* [Work task]:
Of all the entries below, only the lines from the one with "no named facts." up to and including the one with "lemma neg_one_pow_smul_eq_zsmul (k" are to be duplicated exactly.

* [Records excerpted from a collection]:

- - - - - - -

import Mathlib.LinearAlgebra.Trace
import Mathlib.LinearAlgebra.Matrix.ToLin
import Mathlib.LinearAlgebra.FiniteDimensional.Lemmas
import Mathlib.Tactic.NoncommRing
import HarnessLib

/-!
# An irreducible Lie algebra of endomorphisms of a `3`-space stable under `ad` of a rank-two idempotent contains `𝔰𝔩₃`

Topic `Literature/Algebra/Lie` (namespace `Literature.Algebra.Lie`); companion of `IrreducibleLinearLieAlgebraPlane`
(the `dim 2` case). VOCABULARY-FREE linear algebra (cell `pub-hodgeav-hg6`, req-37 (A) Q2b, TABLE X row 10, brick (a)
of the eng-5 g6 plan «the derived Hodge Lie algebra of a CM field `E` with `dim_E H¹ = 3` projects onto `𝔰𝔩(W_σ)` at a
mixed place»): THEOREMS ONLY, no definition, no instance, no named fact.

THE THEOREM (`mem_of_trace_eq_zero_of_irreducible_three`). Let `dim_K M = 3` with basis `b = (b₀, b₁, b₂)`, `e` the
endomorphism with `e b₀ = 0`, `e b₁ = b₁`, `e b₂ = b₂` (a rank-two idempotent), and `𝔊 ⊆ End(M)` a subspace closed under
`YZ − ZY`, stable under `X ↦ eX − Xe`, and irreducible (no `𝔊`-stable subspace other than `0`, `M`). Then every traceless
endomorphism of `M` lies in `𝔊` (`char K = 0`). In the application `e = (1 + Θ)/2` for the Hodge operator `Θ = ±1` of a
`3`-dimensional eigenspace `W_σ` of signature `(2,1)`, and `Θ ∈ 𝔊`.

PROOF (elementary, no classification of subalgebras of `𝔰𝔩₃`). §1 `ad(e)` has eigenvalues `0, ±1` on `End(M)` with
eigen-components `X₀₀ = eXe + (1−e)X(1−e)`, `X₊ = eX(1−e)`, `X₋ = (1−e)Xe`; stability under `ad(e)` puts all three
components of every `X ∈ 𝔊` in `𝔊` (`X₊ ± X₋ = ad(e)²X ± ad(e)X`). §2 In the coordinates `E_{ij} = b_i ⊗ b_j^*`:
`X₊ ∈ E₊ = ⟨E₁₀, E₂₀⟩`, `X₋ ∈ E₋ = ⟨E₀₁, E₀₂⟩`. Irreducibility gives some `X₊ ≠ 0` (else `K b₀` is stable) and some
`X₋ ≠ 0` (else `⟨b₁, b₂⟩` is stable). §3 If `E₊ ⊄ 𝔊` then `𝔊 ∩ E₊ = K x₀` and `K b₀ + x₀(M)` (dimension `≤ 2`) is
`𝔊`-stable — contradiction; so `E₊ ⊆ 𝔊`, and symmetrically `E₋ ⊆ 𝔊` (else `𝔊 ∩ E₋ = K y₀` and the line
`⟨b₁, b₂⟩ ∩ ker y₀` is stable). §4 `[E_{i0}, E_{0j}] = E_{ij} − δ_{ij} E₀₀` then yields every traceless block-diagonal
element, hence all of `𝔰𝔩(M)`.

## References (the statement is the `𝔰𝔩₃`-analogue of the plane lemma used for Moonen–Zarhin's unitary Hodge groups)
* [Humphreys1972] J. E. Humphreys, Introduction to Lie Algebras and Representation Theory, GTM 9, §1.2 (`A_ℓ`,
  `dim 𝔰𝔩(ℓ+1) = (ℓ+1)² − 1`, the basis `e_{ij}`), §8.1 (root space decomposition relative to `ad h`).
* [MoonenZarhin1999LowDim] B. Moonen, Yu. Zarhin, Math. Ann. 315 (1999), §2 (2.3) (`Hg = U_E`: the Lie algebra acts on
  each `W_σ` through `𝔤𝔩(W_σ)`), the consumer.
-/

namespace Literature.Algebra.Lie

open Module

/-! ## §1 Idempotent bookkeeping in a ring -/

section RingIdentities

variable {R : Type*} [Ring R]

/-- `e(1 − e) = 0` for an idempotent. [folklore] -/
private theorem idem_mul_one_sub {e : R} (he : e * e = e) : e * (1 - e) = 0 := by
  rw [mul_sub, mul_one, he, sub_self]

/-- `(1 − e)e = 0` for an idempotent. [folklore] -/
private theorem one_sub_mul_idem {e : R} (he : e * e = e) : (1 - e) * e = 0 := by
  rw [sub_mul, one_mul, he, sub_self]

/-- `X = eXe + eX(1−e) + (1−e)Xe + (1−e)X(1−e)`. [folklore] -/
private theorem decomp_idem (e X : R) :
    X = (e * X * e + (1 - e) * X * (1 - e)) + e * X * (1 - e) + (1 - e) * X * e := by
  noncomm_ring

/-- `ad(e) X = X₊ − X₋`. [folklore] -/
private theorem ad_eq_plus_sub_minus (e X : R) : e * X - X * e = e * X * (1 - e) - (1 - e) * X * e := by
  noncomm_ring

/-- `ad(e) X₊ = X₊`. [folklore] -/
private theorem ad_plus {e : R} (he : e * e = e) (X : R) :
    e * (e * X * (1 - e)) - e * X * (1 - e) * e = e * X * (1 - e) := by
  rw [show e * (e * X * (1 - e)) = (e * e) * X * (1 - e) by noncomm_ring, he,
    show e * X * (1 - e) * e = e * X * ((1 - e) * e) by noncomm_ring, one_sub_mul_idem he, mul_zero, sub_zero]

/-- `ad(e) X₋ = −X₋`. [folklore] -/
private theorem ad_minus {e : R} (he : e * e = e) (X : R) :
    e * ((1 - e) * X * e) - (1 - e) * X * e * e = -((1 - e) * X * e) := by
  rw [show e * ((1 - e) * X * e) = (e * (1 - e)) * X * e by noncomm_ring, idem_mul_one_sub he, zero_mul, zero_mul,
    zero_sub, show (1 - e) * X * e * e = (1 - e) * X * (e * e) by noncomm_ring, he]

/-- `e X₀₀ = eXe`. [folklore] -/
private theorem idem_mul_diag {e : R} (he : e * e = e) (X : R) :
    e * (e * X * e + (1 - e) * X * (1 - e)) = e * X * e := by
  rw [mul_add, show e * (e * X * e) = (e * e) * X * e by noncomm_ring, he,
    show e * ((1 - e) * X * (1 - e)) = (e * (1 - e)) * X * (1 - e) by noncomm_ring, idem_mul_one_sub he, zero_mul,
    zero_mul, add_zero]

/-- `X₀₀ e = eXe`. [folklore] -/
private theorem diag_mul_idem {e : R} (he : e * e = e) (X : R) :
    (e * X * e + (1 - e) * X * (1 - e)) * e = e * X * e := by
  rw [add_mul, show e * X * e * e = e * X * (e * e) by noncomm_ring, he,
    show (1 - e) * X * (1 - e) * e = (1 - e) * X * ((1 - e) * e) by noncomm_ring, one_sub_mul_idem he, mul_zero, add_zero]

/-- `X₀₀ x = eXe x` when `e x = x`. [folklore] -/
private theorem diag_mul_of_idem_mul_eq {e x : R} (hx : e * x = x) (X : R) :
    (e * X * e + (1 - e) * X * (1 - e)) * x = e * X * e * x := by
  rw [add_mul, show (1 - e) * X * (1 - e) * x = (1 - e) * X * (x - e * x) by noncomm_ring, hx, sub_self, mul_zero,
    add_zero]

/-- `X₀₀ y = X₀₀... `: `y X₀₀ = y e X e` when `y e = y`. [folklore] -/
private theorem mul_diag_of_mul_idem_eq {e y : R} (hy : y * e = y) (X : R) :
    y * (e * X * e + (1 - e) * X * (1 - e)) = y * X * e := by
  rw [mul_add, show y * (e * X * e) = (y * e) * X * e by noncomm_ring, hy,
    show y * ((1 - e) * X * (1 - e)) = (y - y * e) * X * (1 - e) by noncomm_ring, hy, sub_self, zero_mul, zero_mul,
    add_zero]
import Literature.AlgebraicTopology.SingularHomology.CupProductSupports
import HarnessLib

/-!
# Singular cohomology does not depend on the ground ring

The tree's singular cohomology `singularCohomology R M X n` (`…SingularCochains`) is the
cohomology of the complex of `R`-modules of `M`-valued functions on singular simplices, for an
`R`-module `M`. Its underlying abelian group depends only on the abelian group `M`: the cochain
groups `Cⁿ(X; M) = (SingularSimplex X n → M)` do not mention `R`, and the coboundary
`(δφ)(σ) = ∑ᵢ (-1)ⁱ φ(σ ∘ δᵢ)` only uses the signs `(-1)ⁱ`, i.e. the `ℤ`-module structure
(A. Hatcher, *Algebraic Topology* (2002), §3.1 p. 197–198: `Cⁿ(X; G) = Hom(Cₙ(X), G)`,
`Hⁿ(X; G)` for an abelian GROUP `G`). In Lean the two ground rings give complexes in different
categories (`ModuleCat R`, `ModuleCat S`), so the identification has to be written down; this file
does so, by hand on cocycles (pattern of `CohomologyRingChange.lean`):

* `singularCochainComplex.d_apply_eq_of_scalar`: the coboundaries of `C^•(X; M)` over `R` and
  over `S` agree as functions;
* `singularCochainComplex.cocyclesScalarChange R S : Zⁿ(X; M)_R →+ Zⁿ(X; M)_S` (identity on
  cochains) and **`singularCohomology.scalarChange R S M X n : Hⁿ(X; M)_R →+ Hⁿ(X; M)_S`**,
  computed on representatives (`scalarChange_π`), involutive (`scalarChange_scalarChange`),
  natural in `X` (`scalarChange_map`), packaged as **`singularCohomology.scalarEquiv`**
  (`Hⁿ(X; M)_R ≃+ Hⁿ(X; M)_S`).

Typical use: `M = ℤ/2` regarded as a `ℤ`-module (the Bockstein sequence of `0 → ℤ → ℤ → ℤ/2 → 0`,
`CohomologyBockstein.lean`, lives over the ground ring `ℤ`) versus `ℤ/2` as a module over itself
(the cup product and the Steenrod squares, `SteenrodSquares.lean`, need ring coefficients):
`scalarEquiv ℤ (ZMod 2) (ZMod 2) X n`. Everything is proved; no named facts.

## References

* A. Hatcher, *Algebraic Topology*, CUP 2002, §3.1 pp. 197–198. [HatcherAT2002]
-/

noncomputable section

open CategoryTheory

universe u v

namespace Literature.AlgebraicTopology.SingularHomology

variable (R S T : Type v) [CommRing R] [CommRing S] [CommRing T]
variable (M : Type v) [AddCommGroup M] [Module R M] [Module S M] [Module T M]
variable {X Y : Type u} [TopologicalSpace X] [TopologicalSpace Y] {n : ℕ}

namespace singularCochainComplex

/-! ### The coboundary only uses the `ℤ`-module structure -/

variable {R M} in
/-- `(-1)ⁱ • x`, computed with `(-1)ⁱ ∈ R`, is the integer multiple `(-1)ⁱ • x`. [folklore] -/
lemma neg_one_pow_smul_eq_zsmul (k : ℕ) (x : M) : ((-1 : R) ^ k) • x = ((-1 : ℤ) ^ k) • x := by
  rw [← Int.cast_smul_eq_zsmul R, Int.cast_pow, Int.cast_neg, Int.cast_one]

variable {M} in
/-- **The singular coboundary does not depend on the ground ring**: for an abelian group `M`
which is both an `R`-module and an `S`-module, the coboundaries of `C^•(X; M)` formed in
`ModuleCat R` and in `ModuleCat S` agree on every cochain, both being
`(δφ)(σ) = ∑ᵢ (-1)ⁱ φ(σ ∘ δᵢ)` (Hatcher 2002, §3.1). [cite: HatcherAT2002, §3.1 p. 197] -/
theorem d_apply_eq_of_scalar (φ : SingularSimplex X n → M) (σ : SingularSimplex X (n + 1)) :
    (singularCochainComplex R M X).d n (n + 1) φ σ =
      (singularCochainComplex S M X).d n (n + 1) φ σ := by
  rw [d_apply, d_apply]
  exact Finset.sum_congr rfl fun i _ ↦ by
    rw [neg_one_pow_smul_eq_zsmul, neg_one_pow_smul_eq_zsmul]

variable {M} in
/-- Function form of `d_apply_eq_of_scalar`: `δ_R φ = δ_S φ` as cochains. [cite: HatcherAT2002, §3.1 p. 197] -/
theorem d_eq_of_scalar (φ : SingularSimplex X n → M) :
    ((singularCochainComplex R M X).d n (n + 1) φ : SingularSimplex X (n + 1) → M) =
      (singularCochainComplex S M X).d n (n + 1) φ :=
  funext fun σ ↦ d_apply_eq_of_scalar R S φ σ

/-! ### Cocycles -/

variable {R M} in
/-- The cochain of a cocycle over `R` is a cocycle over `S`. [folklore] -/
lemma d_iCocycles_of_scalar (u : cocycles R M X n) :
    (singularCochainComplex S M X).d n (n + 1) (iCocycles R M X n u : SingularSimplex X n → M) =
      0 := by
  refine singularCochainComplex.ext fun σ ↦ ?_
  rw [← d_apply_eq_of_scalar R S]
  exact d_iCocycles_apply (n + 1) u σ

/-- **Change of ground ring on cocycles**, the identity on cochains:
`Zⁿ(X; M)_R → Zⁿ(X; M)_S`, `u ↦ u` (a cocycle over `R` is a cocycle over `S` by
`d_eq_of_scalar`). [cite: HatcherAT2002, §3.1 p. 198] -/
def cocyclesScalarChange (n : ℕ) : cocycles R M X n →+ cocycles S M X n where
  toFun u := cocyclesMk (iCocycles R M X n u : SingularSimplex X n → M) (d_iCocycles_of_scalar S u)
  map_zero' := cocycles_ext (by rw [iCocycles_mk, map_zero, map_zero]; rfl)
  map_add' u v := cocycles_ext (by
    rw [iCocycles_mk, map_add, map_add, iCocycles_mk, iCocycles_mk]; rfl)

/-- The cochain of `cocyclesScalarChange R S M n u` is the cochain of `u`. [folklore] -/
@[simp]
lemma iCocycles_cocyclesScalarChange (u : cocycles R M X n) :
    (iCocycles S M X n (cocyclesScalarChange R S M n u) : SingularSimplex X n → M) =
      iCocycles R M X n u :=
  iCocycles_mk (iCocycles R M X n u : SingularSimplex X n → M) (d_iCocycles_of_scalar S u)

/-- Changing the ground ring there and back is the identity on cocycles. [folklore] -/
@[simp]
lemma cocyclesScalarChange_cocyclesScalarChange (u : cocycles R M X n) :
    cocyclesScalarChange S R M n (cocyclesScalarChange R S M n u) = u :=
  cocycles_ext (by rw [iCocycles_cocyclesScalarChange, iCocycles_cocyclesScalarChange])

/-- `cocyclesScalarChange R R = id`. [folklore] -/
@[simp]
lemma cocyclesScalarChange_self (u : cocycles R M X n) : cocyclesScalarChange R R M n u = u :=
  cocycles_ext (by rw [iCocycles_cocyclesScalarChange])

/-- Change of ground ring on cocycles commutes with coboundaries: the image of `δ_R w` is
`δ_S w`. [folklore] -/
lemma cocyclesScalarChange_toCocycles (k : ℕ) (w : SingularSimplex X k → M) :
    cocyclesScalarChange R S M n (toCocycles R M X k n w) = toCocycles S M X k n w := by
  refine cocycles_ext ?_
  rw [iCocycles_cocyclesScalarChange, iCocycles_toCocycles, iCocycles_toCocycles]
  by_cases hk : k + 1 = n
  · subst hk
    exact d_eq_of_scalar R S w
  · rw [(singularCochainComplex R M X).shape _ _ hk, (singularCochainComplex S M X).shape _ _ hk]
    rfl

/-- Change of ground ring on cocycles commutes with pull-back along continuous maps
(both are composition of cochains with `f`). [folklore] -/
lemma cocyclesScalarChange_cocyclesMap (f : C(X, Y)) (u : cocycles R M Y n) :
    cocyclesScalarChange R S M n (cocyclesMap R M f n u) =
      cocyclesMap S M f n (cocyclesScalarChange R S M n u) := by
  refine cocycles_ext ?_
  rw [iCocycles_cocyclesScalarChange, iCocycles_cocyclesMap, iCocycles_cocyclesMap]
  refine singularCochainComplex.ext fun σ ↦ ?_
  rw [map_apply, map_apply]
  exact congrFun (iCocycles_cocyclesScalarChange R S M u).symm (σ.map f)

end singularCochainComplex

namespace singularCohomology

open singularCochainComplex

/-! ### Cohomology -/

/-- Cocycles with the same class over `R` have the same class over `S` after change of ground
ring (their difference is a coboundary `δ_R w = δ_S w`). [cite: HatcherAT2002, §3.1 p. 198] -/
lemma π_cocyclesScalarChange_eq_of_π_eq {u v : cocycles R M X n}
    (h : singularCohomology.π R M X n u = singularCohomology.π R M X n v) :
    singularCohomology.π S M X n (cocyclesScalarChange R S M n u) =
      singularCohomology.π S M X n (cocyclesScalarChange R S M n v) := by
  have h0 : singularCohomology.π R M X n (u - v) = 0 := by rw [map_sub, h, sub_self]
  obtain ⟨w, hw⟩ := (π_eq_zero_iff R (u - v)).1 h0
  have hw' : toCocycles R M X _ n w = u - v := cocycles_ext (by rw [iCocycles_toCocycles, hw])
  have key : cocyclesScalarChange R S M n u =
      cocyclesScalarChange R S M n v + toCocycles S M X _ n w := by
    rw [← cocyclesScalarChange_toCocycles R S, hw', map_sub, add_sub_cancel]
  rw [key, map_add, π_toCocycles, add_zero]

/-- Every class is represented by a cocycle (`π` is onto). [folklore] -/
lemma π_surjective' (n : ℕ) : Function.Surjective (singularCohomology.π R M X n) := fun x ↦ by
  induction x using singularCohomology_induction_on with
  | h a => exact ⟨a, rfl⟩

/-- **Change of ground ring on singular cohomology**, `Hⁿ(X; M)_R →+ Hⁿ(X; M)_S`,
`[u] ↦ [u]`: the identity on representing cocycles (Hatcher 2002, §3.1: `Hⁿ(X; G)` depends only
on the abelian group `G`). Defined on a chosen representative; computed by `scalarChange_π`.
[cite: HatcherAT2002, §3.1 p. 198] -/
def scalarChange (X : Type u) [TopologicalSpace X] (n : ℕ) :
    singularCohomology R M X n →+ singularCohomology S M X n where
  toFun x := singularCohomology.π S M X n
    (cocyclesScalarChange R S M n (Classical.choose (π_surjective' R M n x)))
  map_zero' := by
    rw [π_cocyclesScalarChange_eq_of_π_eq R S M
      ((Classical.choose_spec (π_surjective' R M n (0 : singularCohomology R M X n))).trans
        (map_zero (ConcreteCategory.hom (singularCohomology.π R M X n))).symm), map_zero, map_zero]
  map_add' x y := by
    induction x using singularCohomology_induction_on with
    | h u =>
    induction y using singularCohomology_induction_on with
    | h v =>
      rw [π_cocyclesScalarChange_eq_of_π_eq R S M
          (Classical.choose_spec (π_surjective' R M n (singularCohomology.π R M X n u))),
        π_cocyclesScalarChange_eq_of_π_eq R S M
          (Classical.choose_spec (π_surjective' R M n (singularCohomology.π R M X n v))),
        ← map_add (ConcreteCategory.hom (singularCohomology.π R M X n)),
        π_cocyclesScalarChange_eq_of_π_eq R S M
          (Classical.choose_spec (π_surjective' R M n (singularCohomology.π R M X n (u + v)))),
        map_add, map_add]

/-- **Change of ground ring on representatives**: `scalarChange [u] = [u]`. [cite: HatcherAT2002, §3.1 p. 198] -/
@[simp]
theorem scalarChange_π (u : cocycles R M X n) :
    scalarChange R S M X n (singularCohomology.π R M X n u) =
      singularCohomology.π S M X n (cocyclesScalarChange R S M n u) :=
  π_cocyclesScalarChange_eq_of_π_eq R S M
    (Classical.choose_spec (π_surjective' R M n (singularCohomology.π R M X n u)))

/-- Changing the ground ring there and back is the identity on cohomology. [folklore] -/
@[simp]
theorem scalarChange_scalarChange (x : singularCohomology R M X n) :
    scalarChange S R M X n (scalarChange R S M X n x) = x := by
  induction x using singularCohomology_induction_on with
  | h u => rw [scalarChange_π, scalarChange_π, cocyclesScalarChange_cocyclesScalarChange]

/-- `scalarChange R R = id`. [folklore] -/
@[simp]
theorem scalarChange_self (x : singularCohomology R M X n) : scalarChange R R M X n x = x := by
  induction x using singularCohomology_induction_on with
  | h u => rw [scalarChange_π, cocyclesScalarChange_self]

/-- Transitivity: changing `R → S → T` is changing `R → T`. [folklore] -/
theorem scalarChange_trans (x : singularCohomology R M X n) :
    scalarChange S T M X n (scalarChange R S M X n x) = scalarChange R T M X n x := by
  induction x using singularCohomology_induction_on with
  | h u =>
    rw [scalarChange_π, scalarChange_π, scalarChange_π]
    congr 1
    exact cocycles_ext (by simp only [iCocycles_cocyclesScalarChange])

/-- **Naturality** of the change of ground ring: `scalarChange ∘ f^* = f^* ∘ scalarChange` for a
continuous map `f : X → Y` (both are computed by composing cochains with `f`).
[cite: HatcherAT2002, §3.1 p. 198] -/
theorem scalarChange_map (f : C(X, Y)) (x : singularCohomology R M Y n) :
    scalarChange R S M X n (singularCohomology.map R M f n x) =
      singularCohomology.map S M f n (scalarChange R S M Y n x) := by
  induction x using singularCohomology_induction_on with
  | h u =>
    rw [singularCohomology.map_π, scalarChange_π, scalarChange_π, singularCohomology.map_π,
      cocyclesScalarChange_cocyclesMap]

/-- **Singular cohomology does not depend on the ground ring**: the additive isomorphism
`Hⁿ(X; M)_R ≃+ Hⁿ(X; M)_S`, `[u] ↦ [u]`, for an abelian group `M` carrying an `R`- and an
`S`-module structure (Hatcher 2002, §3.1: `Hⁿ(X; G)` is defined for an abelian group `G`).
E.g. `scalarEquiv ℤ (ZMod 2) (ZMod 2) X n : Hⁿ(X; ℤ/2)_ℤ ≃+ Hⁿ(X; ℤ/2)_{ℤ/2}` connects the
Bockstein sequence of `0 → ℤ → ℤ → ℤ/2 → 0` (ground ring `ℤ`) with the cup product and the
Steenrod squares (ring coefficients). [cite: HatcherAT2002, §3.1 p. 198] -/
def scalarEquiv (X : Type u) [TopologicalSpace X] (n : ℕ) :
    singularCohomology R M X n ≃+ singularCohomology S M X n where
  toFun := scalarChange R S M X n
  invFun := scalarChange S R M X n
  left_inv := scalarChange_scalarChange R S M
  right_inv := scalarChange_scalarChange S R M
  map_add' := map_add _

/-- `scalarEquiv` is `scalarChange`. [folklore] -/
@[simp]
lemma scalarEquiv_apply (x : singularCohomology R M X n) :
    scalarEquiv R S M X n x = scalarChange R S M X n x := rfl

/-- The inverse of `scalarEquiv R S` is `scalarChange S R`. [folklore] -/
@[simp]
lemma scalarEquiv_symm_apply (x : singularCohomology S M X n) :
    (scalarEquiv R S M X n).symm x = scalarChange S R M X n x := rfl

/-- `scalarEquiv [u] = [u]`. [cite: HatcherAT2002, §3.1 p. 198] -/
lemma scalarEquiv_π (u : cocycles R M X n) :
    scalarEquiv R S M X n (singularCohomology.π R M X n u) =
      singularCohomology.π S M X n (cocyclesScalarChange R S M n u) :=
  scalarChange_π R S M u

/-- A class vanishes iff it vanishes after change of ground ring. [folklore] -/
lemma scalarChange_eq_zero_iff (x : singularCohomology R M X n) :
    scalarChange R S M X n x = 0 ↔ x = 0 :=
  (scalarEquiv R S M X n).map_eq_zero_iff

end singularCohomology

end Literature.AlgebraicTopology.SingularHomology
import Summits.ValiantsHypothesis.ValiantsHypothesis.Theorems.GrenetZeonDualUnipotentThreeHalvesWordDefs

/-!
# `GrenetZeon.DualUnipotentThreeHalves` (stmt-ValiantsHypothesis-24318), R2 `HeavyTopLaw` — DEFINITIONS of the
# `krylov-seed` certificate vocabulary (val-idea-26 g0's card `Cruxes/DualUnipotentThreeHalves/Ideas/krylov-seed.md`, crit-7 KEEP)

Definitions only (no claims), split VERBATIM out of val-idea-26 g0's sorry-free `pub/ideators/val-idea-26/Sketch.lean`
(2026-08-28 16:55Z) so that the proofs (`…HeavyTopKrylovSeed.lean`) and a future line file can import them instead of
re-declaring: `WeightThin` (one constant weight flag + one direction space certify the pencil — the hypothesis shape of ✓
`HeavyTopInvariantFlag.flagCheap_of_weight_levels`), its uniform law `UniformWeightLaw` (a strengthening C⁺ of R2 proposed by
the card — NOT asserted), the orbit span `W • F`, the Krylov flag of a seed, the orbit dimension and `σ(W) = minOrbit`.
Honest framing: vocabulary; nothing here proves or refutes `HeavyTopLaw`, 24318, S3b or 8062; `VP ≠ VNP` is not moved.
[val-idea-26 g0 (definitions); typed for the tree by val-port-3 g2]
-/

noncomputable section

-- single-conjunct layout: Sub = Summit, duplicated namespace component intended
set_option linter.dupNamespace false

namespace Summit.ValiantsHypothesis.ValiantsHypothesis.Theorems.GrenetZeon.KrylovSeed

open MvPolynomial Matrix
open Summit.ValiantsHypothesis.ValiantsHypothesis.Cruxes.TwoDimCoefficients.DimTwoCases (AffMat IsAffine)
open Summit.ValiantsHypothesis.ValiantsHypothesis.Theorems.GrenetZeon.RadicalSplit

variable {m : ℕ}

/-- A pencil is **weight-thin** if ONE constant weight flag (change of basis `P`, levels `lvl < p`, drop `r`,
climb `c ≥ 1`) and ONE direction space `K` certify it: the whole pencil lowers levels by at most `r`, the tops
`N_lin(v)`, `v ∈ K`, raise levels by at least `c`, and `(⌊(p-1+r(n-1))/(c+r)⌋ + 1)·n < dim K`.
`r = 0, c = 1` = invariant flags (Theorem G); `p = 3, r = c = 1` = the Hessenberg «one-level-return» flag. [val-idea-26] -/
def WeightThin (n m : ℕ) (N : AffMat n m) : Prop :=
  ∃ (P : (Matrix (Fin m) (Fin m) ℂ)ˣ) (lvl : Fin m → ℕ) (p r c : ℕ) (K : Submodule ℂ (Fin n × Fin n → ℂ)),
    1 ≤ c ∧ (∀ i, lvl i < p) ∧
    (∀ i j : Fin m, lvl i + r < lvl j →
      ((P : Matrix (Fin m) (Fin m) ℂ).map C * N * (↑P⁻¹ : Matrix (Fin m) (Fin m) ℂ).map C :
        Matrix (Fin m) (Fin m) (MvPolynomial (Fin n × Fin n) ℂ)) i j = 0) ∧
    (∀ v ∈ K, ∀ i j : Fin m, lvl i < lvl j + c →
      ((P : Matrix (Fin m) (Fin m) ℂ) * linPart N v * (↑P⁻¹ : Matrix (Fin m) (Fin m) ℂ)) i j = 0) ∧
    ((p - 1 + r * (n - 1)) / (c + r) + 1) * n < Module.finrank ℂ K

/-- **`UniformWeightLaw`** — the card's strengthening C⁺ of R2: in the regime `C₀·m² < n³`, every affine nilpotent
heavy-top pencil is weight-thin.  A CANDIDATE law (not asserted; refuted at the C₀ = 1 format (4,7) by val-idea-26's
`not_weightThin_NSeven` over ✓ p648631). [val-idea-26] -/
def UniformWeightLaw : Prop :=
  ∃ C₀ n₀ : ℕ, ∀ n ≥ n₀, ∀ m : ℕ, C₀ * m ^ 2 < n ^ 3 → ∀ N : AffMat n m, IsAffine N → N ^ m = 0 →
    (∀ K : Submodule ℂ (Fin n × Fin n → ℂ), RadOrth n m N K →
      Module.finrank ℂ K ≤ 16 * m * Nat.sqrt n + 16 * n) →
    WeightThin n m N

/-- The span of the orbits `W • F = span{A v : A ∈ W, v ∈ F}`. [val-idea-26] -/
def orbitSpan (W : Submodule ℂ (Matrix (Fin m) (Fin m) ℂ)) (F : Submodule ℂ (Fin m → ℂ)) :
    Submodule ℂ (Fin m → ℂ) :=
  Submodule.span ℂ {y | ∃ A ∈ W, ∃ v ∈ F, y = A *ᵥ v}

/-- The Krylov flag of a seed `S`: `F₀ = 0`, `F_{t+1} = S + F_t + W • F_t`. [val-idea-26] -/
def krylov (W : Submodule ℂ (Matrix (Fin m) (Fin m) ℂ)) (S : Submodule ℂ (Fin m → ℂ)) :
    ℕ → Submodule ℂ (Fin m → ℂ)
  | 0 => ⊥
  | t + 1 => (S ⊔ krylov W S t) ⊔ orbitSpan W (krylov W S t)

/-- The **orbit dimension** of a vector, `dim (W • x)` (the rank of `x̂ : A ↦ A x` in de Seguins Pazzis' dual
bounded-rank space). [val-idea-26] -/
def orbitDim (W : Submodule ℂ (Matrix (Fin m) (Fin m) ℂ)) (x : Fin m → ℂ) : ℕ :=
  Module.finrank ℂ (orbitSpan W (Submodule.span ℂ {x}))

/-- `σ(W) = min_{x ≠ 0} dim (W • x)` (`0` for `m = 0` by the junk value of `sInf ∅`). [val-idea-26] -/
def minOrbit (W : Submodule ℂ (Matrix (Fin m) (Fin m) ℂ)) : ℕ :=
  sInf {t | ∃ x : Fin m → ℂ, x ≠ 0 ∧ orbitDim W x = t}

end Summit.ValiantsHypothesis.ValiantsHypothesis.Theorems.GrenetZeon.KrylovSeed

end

- - - - - - -

* [Answer for this exercise]:
`scalarEquiv ℤ (ZMod 2) (ZMod 2) X n`. Everything is proved; no named facts.

## References

* A. Hatcher, *Algebraic Topology*, CUP 2002, §3.1 pp. 197–198. [HatcherAT2002]
-/

noncomputable section

open CategoryTheory

universe u v

namespace Literature.AlgebraicTopology.SingularHomology

variable (R S T : Type v) [CommRing R] [CommRing S] [CommRing T]
variable (M : Type v) [AddCommGroup M] [Module R M] [Module S M] [Module T M]
variable {X Y : Type u} [TopologicalSpace X] [TopologicalSpace Y] {n : ℕ}

namespace singularCochainComplex

/-! ### The coboundary only uses the `ℤ`-module structure -/

variable {R M} in
/-- `(-1)ⁱ • x`, computed with `(-1)ⁱ ∈ R`, is the integer multiple `(-1)ⁱ • x`. [folklore] -/
lemma neg_one_pow_smul_eq_zsmul (k : ℕ) (x : M) : ((-1 : R) ^ k) • x = ((-1 : ℤ) ^ k) • x := by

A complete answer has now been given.